Action item: Copy the entries exactly, through the "a hypothesis by" line.

Extracted data:
import Summits.Ventures.YMGap.RobustBall.ZdPairwiseColumn
import Summits.Ventures.YMGap.RobustBall.MassGapOfDoorKR
import Summits.Ventures.YMGap.RobustBall.MassGapOnBallZdG
import Literature.MathematicalPhysics.QuantumFieldTheory.Balaban1983to89.StrongCouplingKernelWindow
import HarnessLib

/-!
# Robust ball (Y2) — `ℓ∞`-SEPARATION CLUSTERING AT THE AXIS RATE for every DLR state of every member of the tier-1 `ℤ^d` ball, the Wilson centre,
# and the `SU(2)` / `SU(N)` cells: `|cov_μ(f,g)| ≤ (4N/(θ(1−s))) (Σδ_g)(Σδ_f) θ^{2n}` at `ℓ∞`-distance `n`

HONEST FRAMING: venture file of the cell `pub-ymgap` (QuantumFields programme), track ROBUST-BALL, seat rb-p2 (g11).  Strong-coupling LATTICE floor on
the decay of truncated correlations of DLR states of perturbed `SU(N)` Wilson specifications on `ℤ^d` (rb-p1's `perturbedYM`, ds-4's Kantorovich–Rubinstein
door `isKRContraction_perturbedYM_of_oneLinkKRModulus`, ds-2's typed gauge-invariant tier-1 ball `MemBallZdG`); the one-link modulus `OneLinkKRModulus N b K` is
a hypothesis by name (cells: the tree's quarter modulus for `SU(2)`, the Bakry–Émery modulus for every `N ≥ 2`); the uniqueness window of the tree is implied,
not touched; the rate is a Dobrushin-comparison floor (an upper bound on the correlation length), not a computation of the mass gap; nothing continuum /
spectral / Clay.

CONTENT (the generic bound is `ZdPairwiseColumn.abs_cov_le_linfty_of_split`):
* `perturbedYM_abs_cov_le_linfty` — every DLR state of a member given by explicit load witnesses `(a, ℓ_s, Λ, R)` through the KR door
  (`A = K e^{a}(1+2√N ℓ_s)|β|`, `L = √N·ℓ(e,y)`): `K e^{a}(1+2√Nℓ_s)|β|·P(θ) + √NΛ θ⁻¹^{2R+1} ≤ s < 1 ⇒ |cov_μ(f,g)| ≤ (4N/(θ(1−s)))(Σδ_g)(Σδ_f) θ^{2n}`
  for ALL bounded measurable local Lipschitz `f, g` with supports at `ℓ∞`-distance `≥ n`, `P(θ) = max(2(d−1)(θ+θ⁻¹+1), θ⁻²+2θ⁻¹+2θ+θ²+6(d−2))`;
* `memBallZdG_abs_cov_le_linfty` — the typed tier-1 ball `MemBallZdG ε₀ ε₁ R` (`a = ε₀`, `ℓ_s = Λ = ε₁` by site incidence);
* `ym_abs_cov_le_linfty` — the Wilson centre: `K|β|·P(θ) ≤ s < 1`, EVERY DLR state, ARBITRARY supports (the axis-separated shape of
  `ZdAxisClustering.ym_abs_cov_le_axis` is the special case of two half-spaces);
* cells, `d = 4`: `SU(2)` Wilson `β_W = 1/8` (`θ = 3/10`, `s = 24/25`, constant `2000/3`, rate `2 log(10/3) = 2.41` per lattice unit in `ℓ∞`-separation —
  `su2_abs_cov_le_linfty_oneEighth`); the `SU(2)` ball `MemBallZdG (1/100) (1/500) 1` at `β_W = 1/8` (`θ = 1/3`, `s = 39/40`, constant `960`, rate `2 log 3 = 2.20` —
  `su2_memBallZdG_abs_cov_le_linfty_oneEighth`); ★★ the `SU(2)` LAW in closed form `θ = √β_W` on `0 < β_W ≤ 1/8`: constant `160/(3√β_W)`, rate `log(1/β_W)`
  (`su2_abs_cov_le_linfty_law_dim4`), and `d = 3` on `0 < β_W ≤ 1/4`: constant `200/√β_W`, rate `log(1/β_W)` (`su2_abs_cov_le_linfty_law_dim3`); every `N ≥ 2`, closed form `θ = 2√κ`, `κ = b/(1/2 − 6b)`, `0 < b ≤ 1/64`, `s = 97/100` (`suN_abs_cov_le_linfty_dim4`).

References: H. Föllmer, LNM 1362 (1988), Ch. I, Thm. (2.13); H. Künsch, CMP 84 (1982) 207; Shen–Zhu–Zhu, CMP 400 (2023) §4 (one-link law, Bakry–Émery modulus);
the tree: `ZdPairwiseColumn` (this seat), `RobustMassGapDoorKR` / `MassGapOfDoorKR` (ds-4), `MassGapOnBallZdG` (ds-2), `SlabAreaLawDimensions`, `StrongCouplingKernelWindow`.
-/

noncomputable section

open MeasureTheory ProbabilityTheory Filter Topology Function Finset Real
open scoped NNReal
open Literature.Probability.LatticeModels
open Literature.Probability.LatticeModels.DobrushinMetric
open Literature.MathematicalPhysics.QuantumLattice
open Literature.MathematicalPhysics.QuantumFieldTheory hiding ZdEdge
open Literature.MathematicalPhysics.QuantumFieldTheory.Balaban1983to89.StrongCouplingDobrushinWindow (OneLinkKRModulus)

namespace Summit.Ventures.YMGap.RobustBall.ZdAxis

variable {d N : ℕ}

/-! ### Members of the tier-1 `ℤ^d` ball through the Kantorovich–Rubinstein door -/

/-- **`ℓ∞`-CLUSTERING AT THE AXIS RATE, UNIFORM IN THE TIER-1 LOADS (KR door).**  `d ≥ 2`, `N ≥ 1`, 't Hooft `β`, `OneLinkKRModulus N b K` on
`b ≥ 2(d−1)|β|`; a member: a link potential `W` (adapted, termwise bounded, supported by `supp`) with oscillation load `≤ a`, self-Lipschitz load `≤ ℓ_s`,
cross-Lipschitz load `≤ Λ`, range `‖e − y‖∞ ≤ R` on the listed sets through `e` (`R ≥ 1`); `A = K e^{a}(1 + 2√N ℓ_s)|β|`.  If `0 < θ ≤ 1`, `s < 1` and
`A·max(2(d−1)(θ+θ⁻¹+1), θ⁻²+2θ⁻¹+2θ+θ²+6(d−2)) + √NΛ θ⁻¹^{2R+1} ≤ s`, then EVERY DLR state of the member and ALL bounded measurable local Lipschitz `f, g`
with supports at `ℓ∞`-distance `≥ n` satisfy `|cov_μ(f,g)| ≤ (4N/(θ(1−s)))(Σδ_g)(Σδ_f) θ^{2n}`. [folklore] -/
theorem perturbedYM_abs_cov_le_linfty (hd : 2 ≤ d) (hN : 1 ≤ N) {β b K a ℓs Λ : ℝ} (hK : 0 ≤ K) (hℓs : 0 ≤ ℓs)
    (hb : |β| * (2 * ((d : ℝ) - 1)) ≤ b) (hmod : OneLinkKRModulus N b K)
    {W : Potential (ZdEdge d) (Matrix.specialUnitaryGroup (Fin N) ℂ)} (hW : W.IsAdapted) (hWb : ∀ X, ∃ C, ∀ U, |W X U| ≤ C)
    {supp : Finset (ZdEdge d) → Finset (Finset (ZdEdge d))} (hsupp : W.IsSupportedBy supp)
    {osc : Finset (ZdEdge d) → ZdEdge d → ℝ} (hosc : ∀ X, Dobrushin.IsOscBound (W X) (osc X))
    (hosca : ∀ e, ∑ X ∈ (supp {e}).filter (fun X => e ∈ X), osc X e ≤ a)
    {lip : Finset (ZdEdge d) → ZdEdge d → ℝ} (hlip : ∀ X, IsLipBound suFrobDist (W X) (lip X))
    (hlips : ∀ e, ∑ X ∈ (supp {e}).filter (fun X => e ∈ X), lip X e ≤ ℓs)
    (hΛ : ∀ e, ∑ y ∈ perturbedNbr supp e, ∑ X ∈ (supp {e}).filter (fun X => e ∈ X), lip X y ≤ Λ)
    {R : ℕ} (hR1 : 1 ≤ R) (hR : ∀ e, ∀ X ∈ supp {e}, e ∈ X → ∀ y ∈ X, ‖e.1 - y.1‖ ≤ (R : ℝ))
    {θ s : ℝ} (hθ0 : 0 < θ) (hθ1 : θ ≤ 1) (hs1 : s < 1)
    (hsup : K * exp a * (1 + 2 * Real.sqrt N * ℓs) * |β| *
        max (2 * ((d : ℝ) - 1) * (θ + θ⁻¹ + 1)) (θ⁻¹ ^ 2 + 2 * θ⁻¹ + 2 * θ + θ ^ 2 + 6 * ((d : ℝ) - 2)) +
      Real.sqrt N * Λ * θ⁻¹ ^ (2 * R + 1) ≤ s)
    {μ : Measure (LGConfig d (Matrix.specialUnitaryGroup (Fin N) ℂ))}
    (hμ : μ ∈ perturbedGibbsMeasures (d := d) (fundamentalRep (Fin N)) (N * β) W supp)
    {f g : LGConfig d (Matrix.specialUnitaryGroup (Fin N) ℂ) → ℝ} (hfm : Measurable f) {Δf : Finset (ZdEdge d)}
    (hfdep : DependsOn f (↑Δf : Set (ZdEdge d))) {Mf : ℝ} (hMf : ∀ σ, |f σ| ≤ Mf) {δf : ZdEdge d → ℝ}
    (hδf : IsLipBound suFrobDist f δf) (hgm : Measurable g) {Δg : Finset (ZdEdge d)}
    (hgdep : DependsOn g (↑Δg : Set (ZdEdge d))) {Mg : ℝ} (hMg : ∀ σ, |g σ| ≤ Mg) {δg : ZdEdge d → ℝ}
    (hδg : IsLipBound suFrobDist g δg) (n : ℕ) (hdist : ∀ x ∈ Δf, ∀ y ∈ Δg, (n : ℝ) ≤ ‖x.1 - y.1‖) :
    |cov[f, g; μ]| ≤ 4 * N / (θ * (1 - s)) * (∑ y ∈ Δg, δg y) * (∑ x ∈ Δf, δf x) * θ ^ (2 * n) := by
  classical
  haveI : SecondCountableTopology (Matrix (Fin N) (Fin N) ℂ) :=
    inferInstanceAs (SecondCountableTopology (Fin N → Fin N → ℂ))
  haveI : SecondCountableTopology (Matrix.specialUnitaryGroup (Fin N) ℂ) :=
    Topology.IsEmbedding.subtypeVal.secondCountableTopology
  have hd1 : 1 ≤ d := by omega
  have hγ : IsSpecification (perturbedYM (d := d) (fundamentalRep (Fin N)) (N * β) W supp) :=
    isSpecification_perturbedYM _ (continuous_fundamentalRep (Fin N)) _ hW hWb hsupp
  have hKR := isKRContraction_perturbedYM_of_oneLinkKRModulus hd1 hN hK hℓs hb hmod hW (supp := supp) hosc hosca hlip hlips
  have hμ' : IsGibbsMeasure (perturbedYM (d := d) (fundamentalRep (Fin N)) (N * β) W supp) μ := hμ
  set A : ℝ := K * exp a * (1 + 2 * Real.sqrt N * ℓs) * |β| with hA
  have hA0 : 0 ≤ A := by positivity
  refine abs_cov_le_linfty_of_split hd hγ hKR hA0
    (L := fun e y => Real.sqrt N * ∑ X ∈ (supp {e}).filter (fun X => e ∈ X), lip X y)
    (fun e y => mul_nonneg (Real.sqrt_nonneg _) (Finset.sum_nonneg fun X _ => (hlip X).nonneg y))
    (fun e y _ => by rw [hA]) (Λ := Real.sqrt N * Λ)
    (fun e => by rw [← Finset.mul_sum]; exact mul_le_mul_of_nonneg_left (hΛ e) (Real.sqrt_nonneg _))
    (R := R) (fun e y hy => ?_) hθ0 hθ1 hs1 (by rw [hA]; exact hsup)
    hμ' hfm hfdep hMf hδf hgm hgdep hMg hδg n hdist
  -- the range of the neighbourhoods: plaquette neighbours at distance `≤ 1`, listed sets at distance `≤ R`
  rcases (mem_perturbedNbr_iff.1 hy).2 with hy' | ⟨X, hX, hxX, hyX⟩
  · exact (norm_sub_le_one_of_mem_linkPlaqNbr hy').trans (by exact_mod_cast hR1)
  · exact hR e X hX hxX y hyX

Solution:
import Summits.Ventures.YMGap.RobustBall.ZdPairwiseColumn
import Summits.Ventures.YMGap.RobustBall.MassGapOfDoorKR
import Summits.Ventures.YMGap.RobustBall.MassGapOnBallZdG
import Literature.MathematicalPhysics.QuantumFieldTheory.Balaban1983to89.StrongCouplingKernelWindow
import HarnessLib

/-!
# Robust ball (Y2) — `ℓ∞`-SEPARATION CLUSTERING AT THE AXIS RATE for every DLR state of every member of the tier-1 `ℤ^d` ball, the Wilson centre,
# and the `SU(2)` / `SU(N)` cells: `|cov_μ(f,g)| ≤ (4N/(θ(1−s))) (Σδ_g)(Σδ_f) θ^{2n}` at `ℓ∞`-distance `n`

HONEST FRAMING: venture file of the cell `pub-ymgap` (QuantumFields programme), track ROBUST-BALL, seat rb-p2 (g11).  Strong-coupling LATTICE floor on
the decay of truncated correlations of DLR states of perturbed `SU(N)` Wilson specifications on `ℤ^d` (rb-p1's `perturbedYM`, ds-4's Kantorovich–Rubinstein
door `isKRContraction_perturbedYM_of_oneLinkKRModulus`, ds-2's typed gauge-invariant tier-1 ball `MemBallZdG`); the one-link modulus `OneLinkKRModulus N b K` is
a hypothesis by name (cells: the tree's quarter modulus for `SU(2)`, the Bakry–Émery modulus for every `N ≥ 2`); the uniqueness window of the tree is implied,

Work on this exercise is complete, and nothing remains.